Diminishing ability to contribute

Vasiliy Faronov has hit it right on the nail: the idea of helping to build something new and potentially very important was exciting and inspiring back then; there was no lack of glaring holes in the coverage of notable topics, and new editors had much more the feeling than now that they were part of a vanguard community, going against the common idea that a project like this was destined to end up soon on the garbage heap of history. An editor then was much more likely to recognize an other editor's name, and have a notion of their style and interests on Wikipedia.

So I think that today's lower retention can at least partly be ascribed to a lesser sense among new editors of belonging to a community, and also increasingly less commitment to a "cause" as Wikipedia is finding more mainstream acceptance. Wikipedia being less of a cause, and the attendant reduced commitment, are unavoidable consequences of (by itself desirable) wide acceptance. But I feel more could be done about the sense of belonging to a community.

As a start, I think it will definitely help if newbie editors get timely feedback on their edits. It doesn't have to be WikiLove-style feedback, but should of course be positive for good edits, and friendly but not condescending for good-faith not-so-good edits. It could be questions like "do you have a source for that?" or "did you really mean that?", anything that makes clear the newly recruited editor's work does not simply vanish to insignificance in a huge stream of unseen and unacknowledged database updates.  --Lambiam 11:56, 11 March 2011 (UTC)

P.S. I just found out about User:EpochFail's NICE script, that makes it easy to see when you're about to revert a newbie's edit and to interact with them. I've not tried it out yet, but would nevertheless encourage people to try it out and help to develop this fledgling tool.

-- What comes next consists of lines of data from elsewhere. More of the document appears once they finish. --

import Summits.ValiantsHypothesis.ValiantsHypothesis.Theorems.LacunarySymmetroidMatrixDescartesFiniteSectorSumMasksHigherFive

/-!
# `MatrixDescartes` — line «stamp»: the STAMP CEILING `ν(13,4) ≤ 259 = n(13,3)` (kernel) — `StampLawAt 13 4 259`

HONEST FRAMING.  Object-search cell `pub-symmetroid`, seat val-sym-door-p5 g9 (generator of val-sym-door-p5 g8 VERBATIM, m-tables extended to m ≤ 11).  HELPER of the crux item `stmt-ValiantsHypothesis-18050` with NO closure claim.
T3 (`mem_sumset_of_fullPos`) makes every `r ≤ deg` of a full-positive-rooted symmetric `13 × 13` half-pencil with `4` terms an `13`-fold sum of exponents; so the values
`0, 1` occur and the value set (capped at `261`, padded, sorted) must cover `[0, deg]` by `13`-fold sums; the finite core — no `3` denominations with at most `13` stamps
cover `[0, 260]`, i.e. the classical postage-stamp number `n(13,3) = 259` — is a pruned nested enumeration ({nodes} live prefixes) decided in the kernel with the
`13`-fold sum set as an iterated shift-form BITMASK (`…FiniteSectorSumMasksHigher`).  Result: `stampLawAt_thirteen_four : StampLawAt 13 4 259`.  Located first (exact DFS, this seat):
best reach of `3` denominations with `13` stamps = `259` (e.g. {best}).  Nothing here bears on the crux (asymptotic), on the doors, or on `VP ≠ VNP`.
[folklore] Postage-stamp bookkeeping on the proved T3 (Guy UPINT C12 tables); no citation is load-bearing.
-/

-- `Summit.ValiantsHypothesis.ValiantsHypothesis.…` repeats a component by the D-0017 layout
-- (single-conjunct summit), which the `dupNamespace` linter flags; the name is mandated.
set_option linter.dupNamespace false

namespace Summit.ValiantsHypothesis.ValiantsHypothesis.Theorems.LacunarySymmetroidMatrixDescartes.FiniteSector

open scoped BigOperators Matrix
open Polynomial

/-! ## `(13,4)`: `ν(13,4) ≤ n(13,3) = 259` -/

set_option synthInstance.maxSize 2000000 in
set_option synthInstance.maxHeartbeats 2000000 in
set_option maxHeartbeats 4000000 in
/-- **Finite core of `n(13,3) = 259`** (pruned nested enumeration over sorted values `1 < … < 262`, `13`-fold sums as bitmasks, `decide` in the kernel):
prefixes covering `[0, next)` by `13`-fold sums never cover `[0, 260]`. [folklore] -/
theorem stampCheck_thirteen_four :
    ∀ a ∈ List.range 262, (1 < a ∧ (List.foldr (fun x acc => acc ||| (List.foldr (fun x acc => acc ||| (List.foldr (fun x acc => acc ||| (List.foldr (fun x acc => acc ||| (List.foldr (fun x acc => acc ||| (List.foldr (fun x acc => acc ||| (List.foldr (fun x acc => acc ||| (List.foldr (fun x acc => acc ||| (List.foldr (fun x acc => acc ||| (List.foldr (fun x acc => acc ||| (List.foldr (fun x acc => acc ||| (List.foldr (fun x acc => acc ||| (List.foldr (fun y acc => acc ||| 2 ^ y) 0 [0, 1]) * 2 ^ x) 0 [0, 1]) * 2 ^ x) 0 [0, 1]) * 2 ^ x) 0 [0, 1]) * 2 ^ x) 0 [0, 1]) * 2 ^ x) 0 [0, 1]) * 2 ^ x) 0 [0, 1]) * 2 ^ x) 0 [0, 1]) * 2 ^ x) 0 [0, 1]) * 2 ^ x) 0 [0, 1]) * 2 ^ x) 0 [0, 1]) * 2 ^ x) 0 [0, 1]) * 2 ^ x) 0 [0, 1] % 2 ^ (min 261 a) = 2 ^ (min 261 a) - 1)) →
    ∀ b ∈ List.range 262, (a < b ∧ (List.foldr (fun x acc => acc ||| (List.foldr (fun x acc => acc ||| (List.foldr (fun x acc => acc ||| (List.foldr (fun x acc => acc ||| (List.foldr (fun x acc => acc ||| (List.foldr (fun x acc => acc ||| (List.foldr (fun x acc => acc ||| (List.foldr (fun x acc => acc ||| (List.foldr (fun x acc => acc ||| (List.foldr (fun x acc => acc ||| (List.foldr (fun x acc => acc ||| (List.foldr (fun x acc => acc ||| (List.foldr (fun y acc => acc ||| 2 ^ y) 0 [0, 1, a]) * 2 ^ x) 0 [0, 1, a]) * 2 ^ x) 0 [0, 1, a]) * 2 ^ x) 0 [0, 1, a]) * 2 ^ x) 0 [0, 1, a]) * 2 ^ x) 0 [0, 1, a]) * 2 ^ x) 0 [0, 1, a]) * 2 ^ x) 0 [0, 1, a]) * 2 ^ x) 0 [0, 1, a]) * 2 ^ x) 0 [0, 1, a]) * 2 ^ x) 0 [0, 1, a]) * 2 ^ x) 0 [0, 1, a]) * 2 ^ x) 0 [0, 1, a] % 2 ^ (min 261 b) = 2 ^ (min 261 b) - 1)) →
    ¬ (List.foldr (fun x acc => acc ||| (List.foldr (fun x acc => acc ||| (List.foldr (fun x acc => acc ||| (List.foldr (fun x acc => acc ||| (List.foldr (fun x acc => acc ||| (List.foldr (fun x acc => acc ||| (List.foldr (fun x acc => acc ||| (List.foldr (fun x acc => acc ||| (List.foldr (fun x acc => acc ||| (List.foldr (fun x acc => acc ||| (List.foldr (fun x acc => acc ||| (List.foldr (fun x acc => acc ||| (List.foldr (fun y acc => acc ||| 2 ^ y) 0 [0, 1, a, b]) * 2 ^ x) 0 [0, 1, a, b]) * 2 ^ x) 0 [0, 1, a, b]) * 2 ^ x) 0 [0, 1, a, b]) * 2 ^ x) 0 [0, 1, a, b]) * 2 ^ x) 0 [0, 1, a, b]) * 2 ^ x) 0 [0, 1, a, b]) * 2 ^ x) 0 [0, 1, a, b]) * 2 ^ x) 0 [0, 1, a, b]) * 2 ^ x) 0 [0, 1, a, b]) * 2 ^ x) 0 [0, 1, a, b]) * 2 ^ x) 0 [0, 1, a, b]) * 2 ^ x) 0 [0, 1, a, b] % 2 ^ 261 = 2 ^ 261 - 1) := by
  decide +kernel

/-- **`ν(13,4) ≤ 259 = n(13,3)`** — `StampLawAt 13 4 259`: every full-positive-rooted symmetric `13 × 13` half-pencil determinant with `4` terms has
degree `≤ 259` (T3 ⇒ every `r ≤ deg` is an `13`-fold sum; values `0, 1` forced; capped at `261`, padded, sorted; masks; `stampCheck_thirteen_four`). [folklore] -/
theorem stampLawAt_thirteen_four : StampLawAt 13 4 259 := by
  intro d S hS hfull
  by_contra hdeg'
  have hdeg : 259 < (pencil d S).det.natDegree := not_le.mp hdeg'
  have hq : (pencil d S).det ≠ 0 := by
    intro h0
    rw [h0] at hdeg
    simp at hdeg
  have hmem : ∀ r, r ≤ (pencil d S).det.natDegree → ∃ i j k l n o q i₁ j₁ k₁ l₁ n₁ o₁ : Fin 4, d i + d j + d k + d l + d n + d o + d q + d i₁ + d j₁ + d k₁ + d l₁ + d n₁ + d o₁ = r := by
    intro r hr
    have hm := mem_sumset_of_fullPos d S hq hfull hr
    rw [Finset.mem_image] at hm
    obtain ⟨s, -, hs⟩ := hm
    obtain ⟨i, j, k, l, n, o, q, i₁, j₁, k₁, l₁, n₁, o₁, h13⟩ := exists_sum_eq_of_card_thirteen d (s : Multiset (Fin 4)) s.2
    exact ⟨i, j, k, l, n, o, q, i₁, j₁, k₁, l₁, n₁, o₁, by omega⟩
  set cv : Fin 4 → ℕ := fun i => min (d i) 261 with hcv
  have hcvd : ∀ i, d i ≤ 260 → cv i = d i := fun i hi => by
    simp only [hcv]
    exact Nat.min_eq_left (by omega)
  have hcvle : ∀ i, cv i ≤ 261 := fun i => Nat.min_le_right _ _
  set V : Finset ℕ := Finset.univ.image cv with hV
  have hcvV : ∀ i, cv i ∈ V := fun i => Finset.mem_image_of_mem cv (Finset.mem_univ i)
  have h0V : 0 ∈ V := by
    obtain ⟨i, j, k, l, n, o, q, i₁, j₁, k₁, l₁, n₁, o₁, hh⟩ := hmem 0 (Nat.zero_le _)
    have : cv i = 0 := by rw [hcvd i (by omega)]; omega
    exact this ▸ hcvV i
  have h1V : 1 ∈ V := by
    obtain ⟨i, j, k, l, n, o, q, i₁, j₁, k₁, l₁, n₁, o₁, hh⟩ := hmem 1 (by omega)
    have key : ∃ t : Fin 4, d t = 1 := by
      by_contra hne; simp only [not_exists] at hne; have := hne i; have := hne j; have := hne k; have := hne l; have := hne n; have := hne o; have := hne q; have := hne i₁; have := hne j₁; have := hne k₁; have := hne l₁; have := hne n₁; have := hne o₁; omega
    obtain ⟨t, ht⟩ := key
    have : cv t = 1 := by rw [hcvd t (by omega)]; omega
    exact this ▸ hcvV t
  have h1V' : 1 ∈ V.erase 0 := Finset.mem_erase.mpr ⟨by norm_num, h1V⟩
  set W : Finset ℕ := (V.erase 0).erase 1 with hW
  have hWsub : W ⊆ ((Finset.range 262).erase 0).erase 1 := by
    intro u hu
    rw [hW, Finset.mem_erase, Finset.mem_erase] at hu
    obtain ⟨hu1, hu0, huV⟩ := hu
    rw [hV, Finset.mem_image] at huV
    obtain ⟨i, -, rfl⟩ := huV
    rw [Finset.mem_erase, Finset.mem_erase, Finset.mem_range]
    exact ⟨hu1, hu0, Nat.lt_succ_of_le (hcvle i)⟩
  have hWcard : W.card ≤ 2 := by
    have hVK : V.card ≤ 4 := by
      have := Finset.card_image_le (s := (Finset.univ : Finset (Fin 4))) (f := cv)
      simpa using this
    have h1 : (V.erase 0).card + 1 = V.card := Finset.card_erase_add_one h0V
    have h2 : W.card + 1 = (V.erase 0).card := by rw [hW]; exact Finset.card_erase_add_one h1V'
    omega
  obtain ⟨W', hWW', hW'sub, hW'card⟩ := Finset.exists_subsuperset_card_eq hWsub hWcard (by
    rw [Finset.card_erase_of_mem (by simp), Finset.card_erase_of_mem (by simp), Finset.card_range]; omega)
  have hVW' : ∀ u ∈ V, u = 0 ∨ u = 1 ∨ u ∈ W' := by
    intro u hu
    by_cases hu0 : u = 0
    · exact Or.inl hu0
    by_cases hu1 : u = 1
    · exact Or.inr (Or.inl hu1)
    · exact Or.inr (Or.inr (hWW' (by rw [hW, Finset.mem_erase, Finset.mem_erase]; exact ⟨hu1, hu0, hu⟩)))
  have hlmem : ∀ u, u ∈ Finset.sort W' ↔ u ∈ W' := fun u => Finset.mem_sort _
  have hlsort : (Finset.sort W').SortedLT := Finset.sortedLT_sort W'
  have hllen : (Finset.sort W').length = 2 := by rw [Finset.length_sort, hW'card]
  generalize hl : Finset.sort W' = l at hlmem hlsort hllen
  rcases l with _ | ⟨a, _ | ⟨b, _ | ⟨zz, ll⟩⟩⟩
  all_goals simp only [List.length_cons, List.length_nil] at hllen
  all_goals try omega
  have hmemR : ∀ u, u ∈ [a, b] → u ∈ List.range 262 := by
    intro u hu
    have hu' : u ∈ W' := (hlmem u).mp hu
    have := hW'sub hu'
    rw [Finset.mem_erase, Finset.mem_erase, Finset.mem_range] at this
    exact List.mem_range.mpr this.2.2
  have hgt1 : ∀ u, u ∈ [a, b] → 1 < u := by
    intro u hu
    have hu' : u ∈ W' := (hlmem u).mp hu
    have := hW'sub hu'
    rw [Finset.mem_erase, Finset.mem_erase] at this
    omega
  have h1a : 1 < a := hgt1 a (by simp)
  have hmemP : ∀ r, r ≤ 260 → (∃ i j k l n o q i₁ j₁ k₁ l₁ n₁ o₁ : Fin 4, d i + d j + d k + d l + d n + d o + d q + d i₁ + d j₁ + d k₁ + d l₁ + d n₁ + d o₁ = r) → (∃ x ∈ [0, 1, a, b], ∃ y ∈ [0, 1, a, b], ∃ z ∈ [0, 1, a, b], ∃ w ∈ [0, 1, a, b], ∃ v ∈ [0, 1, a, b], ∃ o ∈ [0, 1, a, b], ∃ t ∈ [0, 1, a, b], ∃ e₁ ∈ [0, 1, a, b], ∃ e₂ ∈ [0, 1, a, b], ∃ e₃ ∈ [0, 1, a, b], ∃ e₄ ∈ [0, 1, a, b], ∃ e₅ ∈ [0, 1, a, b], ∃ e₆ ∈ [0, 1, a, b], x + y + z + w + v + o + t + e₁ + e₂ + e₃ + e₄ + e₅ + e₆ = r) := by
    rintro r hr ⟨i, j, k, l, n, o, q, i₁, j₁, k₁, l₁, n₁, o₁, hsum⟩
    have hi : cv i = d i := hcvd i (by omega)
    have hj : cv j = d j := hcvd j (by omega)
    have hk : cv k = d k := hcvd k (by omega)
    have hl : cv l = d l := hcvd l (by omega)
    have hn : cv n = d n := hcvd n (by omega)
    have ho : cv o = d o := hcvd o (by omega)
    have hq : cv q = d q := hcvd q (by omega)
    have hi₁ : cv i₁ = d i₁ := hcvd i₁ (by omega)
    have hj₁ : cv j₁ = d j₁ := hcvd j₁ (by omega)
    have hk₁ : cv k₁ = d k₁ := hcvd k₁ (by omega)
    have hl₁ : cv l₁ = d l₁ := hcvd l₁ (by omega)
    have hn₁ : cv n₁ = d n₁ := hcvd n₁ (by omega)
    have ho₁ : cv o₁ = d o₁ := hcvd o₁ (by omega)
    have hin : ∀ u ∈ V, u ∈ [0, 1, a, b] := by
      intro u hu
      rcases hVW' u hu with h | h | h
      · rw [h]; simp
      · rw [h]; simp
      · exact List.mem_cons_of_mem _ (List.mem_cons_of_mem _ ((hlmem u).mpr h))
    exact ⟨cv i, hin _ (hcvV i), cv j, hin _ (hcvV j), cv k, hin _ (hcvV k), cv l, hin _ (hcvV l), cv n, hin _ (hcvV n), cv o, hin _ (hcvV o), cv q, hin _ (hcvV q), cv i₁, hin _ (hcvV i₁), cv j₁, hin _ (hcvV j₁), cv k₁, hin _ (hcvV k₁), cv l₁, hin _ (hcvV l₁), cv n₁, hin _ (hcvV n₁), cv o₁, hin _ (hcvV o₁), by rw [hi, hj, hk, hl, hn, ho, hq, hi₁, hj₁, hk₁, hl₁, hn₁, ho₁]; exact hsum⟩
  have hcovP : ∀ r, r ≤ 260 → (∃ x ∈ [0, 1, a, b], ∃ y ∈ [0, 1, a, b], ∃ z ∈ [0, 1, a, b], ∃ w ∈ [0, 1, a, b], ∃ v ∈ [0, 1, a, b], ∃ o ∈ [0, 1, a, b], ∃ t ∈ [0, 1, a, b], ∃ e₁ ∈ [0, 1, a, b], ∃ e₂ ∈ [0, 1, a, b], ∃ e₃ ∈ [0, 1, a, b], ∃ e₄ ∈ [0, 1, a, b], ∃ e₅ ∈ [0, 1, a, b], ∃ e₆ ∈ [0, 1, a, b], x + y + z + w + v + o + t + e₁ + e₂ + e₃ + e₄ + e₅ + e₆ = r) := fun r hr => hmemP r hr (hmem r (by omega))
  have hlt1 : a < b := by
    have := hlsort (show (⟨0, by simp⟩ : Fin [a, b].length) < ⟨1, by simp⟩ from Fin.mk_lt_mk.mpr (by norm_num))
    simpa using this
  have pre1 : (List.foldr (fun x acc => acc ||| (List.foldr (fun x acc => acc ||| (List.foldr (fun x acc => acc ||| (List.foldr (fun x acc => acc ||| (List.foldr (fun x acc => acc ||| (List.foldr (fun x acc => acc ||| (List.foldr (fun x acc => acc ||| (List.foldr (fun x acc => acc ||| (List.foldr (fun x acc => acc ||| (List.foldr (fun x acc => acc ||| (List.foldr (fun x acc => acc ||| (List.foldr (fun x acc => acc ||| (List.foldr (fun y acc => acc ||| 2 ^ y) 0 [0, 1]) * 2 ^ x) 0 [0, 1]) * 2 ^ x) 0 [0, 1]) * 2 ^ x) 0 [0, 1]) * 2 ^ x) 0 [0, 1]) * 2 ^ x) 0 [0, 1]) * 2 ^ x) 0 [0, 1]) * 2 ^ x) 0 [0, 1]) * 2 ^ x) 0 [0, 1]) * 2 ^ x) 0 [0, 1]) * 2 ^ x) 0 [0, 1]) * 2 ^ x) 0 [0, 1]) * 2 ^ x) 0 [0, 1] % 2 ^ (min 261 a) = 2 ^ (min 261 a) - 1) := by
    apply maskFull_of_testBit
    intro r hr
    have hrN : r < 261 := lt_of_lt_of_le hr (min_le_left _ _)
    have hrv : r < a := lt_of_lt_of_le hr (min_le_right _ _)
    have hrest : ∀ y ∈ [a, b], a ≤ y := by
      intro y hy
      simp only [List.mem_cons, List.mem_nil_iff, or_false] at hy
      omega
    exact testBit_fold13Shift_of_mem (memP13_prefix (l₁ := [0, 1]) (l₂ := [a, b]) hrest hrv (hcovP r (by omega)))
  have pre2 : (List.foldr (fun x acc => acc ||| (List.foldr (fun x acc => acc ||| (List.foldr (fun x acc => acc ||| (List.foldr (fun x acc => acc ||| (List.foldr (fun x acc => acc ||| (List.foldr (fun x acc => acc ||| (List.foldr (fun x acc => acc ||| (List.foldr (fun x acc => acc ||| (List.foldr (fun x acc => acc ||| (List.foldr (fun x acc => acc ||| (List.foldr (fun x acc => acc ||| (List.foldr (fun x acc => acc ||| (List.foldr (fun y acc => acc ||| 2 ^ y) 0 [0, 1, a]) * 2 ^ x) 0 [0, 1, a]) * 2 ^ x) 0 [0, 1, a]) * 2 ^ x) 0 [0, 1, a]) * 2 ^ x) 0 [0, 1, a]) * 2 ^ x) 0 [0, 1, a]) * 2 ^ x) 0 [0, 1, a]) * 2 ^ x) 0 [0, 1, a]) * 2 ^ x) 0 [0, 1, a]) * 2 ^ x) 0 [0, 1, a]) * 2 ^ x) 0 [0, 1, a]) * 2 ^ x) 0 [0, 1, a]) * 2 ^ x) 0 [0, 1, a] % 2 ^ (min 261 b) = 2 ^ (min 261 b) - 1) := by
    clear pre1
    apply maskFull_of_testBit
    intro r hr
    have hrN : r < 261 := lt_of_lt_of_le hr (min_le_left _ _)
    have hrv : r < b := lt_of_lt_of_le hr (min_le_right _ _)
    have hrest : ∀ y ∈ [b], b ≤ y := by
      intro y hy
      simp only [List.mem_cons, List.mem_nil_iff, or_false] at hy
      omega
    exact testBit_fold13Shift_of_mem (memP13_prefix (l₁ := [0, 1, a]) (l₂ := [b]) hrest hrv (hcovP r (by omega)))
  have hcovT : (List.foldr (fun x acc => acc ||| (List.foldr (fun x acc => acc ||| (List.foldr (fun x acc => acc ||| (List.foldr (fun x acc => acc ||| (List.foldr (fun x acc => acc ||| (List.foldr (fun x acc => acc ||| (List.foldr (fun x acc => acc ||| (List.foldr (fun x acc => acc ||| (List.foldr (fun x acc => acc ||| (List.foldr (fun x acc => acc ||| (List.foldr (fun x acc => acc ||| (List.foldr (fun x acc => acc ||| (List.foldr (fun y acc => acc ||| 2 ^ y) 0 [0, 1, a, b]) * 2 ^ x) 0 [0, 1, a, b]) * 2 ^ x) 0 [0, 1, a, b]) * 2 ^ x) 0 [0, 1, a, b]) * 2 ^ x) 0 [0, 1, a, b]) * 2 ^ x) 0 [0, 1, a, b]) * 2 ^ x) 0 [0, 1, a, b]) * 2 ^ x) 0 [0, 1, a, b]) * 2 ^ x) 0 [0, 1, a, b]) * 2 ^ x) 0 [0, 1, a, b]) * 2 ^ x) 0 [0, 1, a, b]) * 2 ^ x) 0 [0, 1, a, b]) * 2 ^ x) 0 [0, 1, a, b] % 2 ^ 261 = 2 ^ 261 - 1) := by
    clear pre1 pre2
    exact maskFull_of_testBit (fun r hr => testBit_fold13Shift_of_mem (hcovP r (by omega)))
  exact stampCheck_thirteen_four a (hmemR a (by simp)) ⟨h1a, pre1⟩ b (hmemR b (by simp)) ⟨hlt1, pre2⟩ hcovT

end Summit.ValiantsHypothesis.ValiantsHypothesis.Theorems.LacunarySymmetroidMatrixDescartes.FiniteSector
import Literature.Computability.Complexity.OracleClockFst
import Literature.Computability.Complexity.OracleSimulateFP
import HarnessLib

/-!
# Tracing an oracle algorithm: its transcript as an output, and as an `FP` string function

Topic `Literature/Computability/Complexity`; companion of `OracleClockFst.lean` (`clockBy`,
`clockFst`: stop after `t w` / `q(|x|)` rounds) and `OracleSimulateFP.lean` (`simFn`: an
emulated run against a polynomial-time answer rule is an `FP` string function). A verifier that
must COMPUTE THE QUERIES of a (non-adaptive) oracle machine on given coins — the Arthur of
Akavia–Goldreich–Goldwasser–Moshkovitz's protocol ("In non-adaptive reductions all queries are
computed in advance (based solely on the input `w` and the random coins of the reduction)",
STOC 2006, Def. 1; App. D), or of Bogdanov–Trevisan's — needs the TRANSCRIPT of a run as the value
of a polynomial-time function, not only its output. In the transcript model
(`OracleAlg.step : input → answers so far → query ⊕ output`) the answers received are an argument
of the step function, so the device is one more combinator:

* `OracleAlg.traceOut M` — `M` with its output replaced by the code
  `listBool (answers received)` of its transcript of ANSWERS at the moment it halts;
  `queriesAux_traceOut` (same queries), `runAux_traceOut` / `run_traceOut` (if `M` outputs within
  the fuel, `traceOut M` outputs the code of `as ++ (queries asked).map O`);
* `queriesAux_clockBy` — the queries of `M.clockBy t b₀` with fuel `> t w` are exactly the queries
  of `M` within `t w` rounds (equality form of `queriesAux_clockBy_subset`); hence
  `run_traceOut_clockBy`, `run_traceOut_clockFst_boolPair`: **the clocked traced algorithm always
  halts and outputs the code of `(M.queries O (t w) w).map O`** — with the ECHO oracle `O = id`
  this is the query transcript itself;
* `isPolyTime_traceOut` — polynomial time is preserved (the stage decomposition of
  `OracleQueryMap.lean`: stage C keeps a query and replaces an output by `1 · listBool as`, the
  transcript field being part of the stage's context);
* `OracleAlg.traceFn M b₀ fuel ans c` — **the transcript function**: on `⟨x, r⟩`, the code of the
  answers of the run of `M` on `⟨x, r⟩` within `fuel(|x|)` rounds against the answer rule
  `q ↦ ans ⟨⟨x, r⟩, q⟩` (`traceFn_boolPair`, for runs whose queries obey the length cap `c`), and
  **`traceFn_mem_FP`** for `M` polynomial-time and `ans ∈ FP` (`simFn_mem_FP`). With the echo rule
  `ans = sndF` the value is the code of the query list (`traceFn_echo_boolPair`).

## References

* S. Arora, B. Barak, *Computational Complexity: A Modern Approach*, CUP 2009, §3.4 (oracle
  machines; the configuration after `i` answers is determined by the input and those answers),
  §1.4.1 (clocked simulation).
* A. Akavia, O. Goldreich, S. Goldwasser, D. Moshkovitz, *On basing one-way functions on
  NP-hardness*, STOC 2006, Def. 1 and App. D (the verifier computes the reduction's queries).
-/

namespace Literature.Computability.Complexity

 --Lambiam11:56, 11 March 2011

I agree with Vasiliy Faronov and Lambiam that the Gold Rush is over, and we are no longer in the phase where any sort of content was wanted and applauded. The 'pedia is now in a more considered and sophisticated phase where quality matters more than quantity, and this requires a different sort of editor - one who has a willingness to learn and follow our quality standards. Such an editor is harder to find than the slap and dash editor, so numbers will fall. A more pertinent study would be: has the quality growth of the 'pedia occured despite the fall in numbers of editors or as a result of it? SilkTork 12:46, 11 March 2011 (UTC)

SilkTork12:46, 11 March 2011

The token mistake though is that quantity is a kind of quality.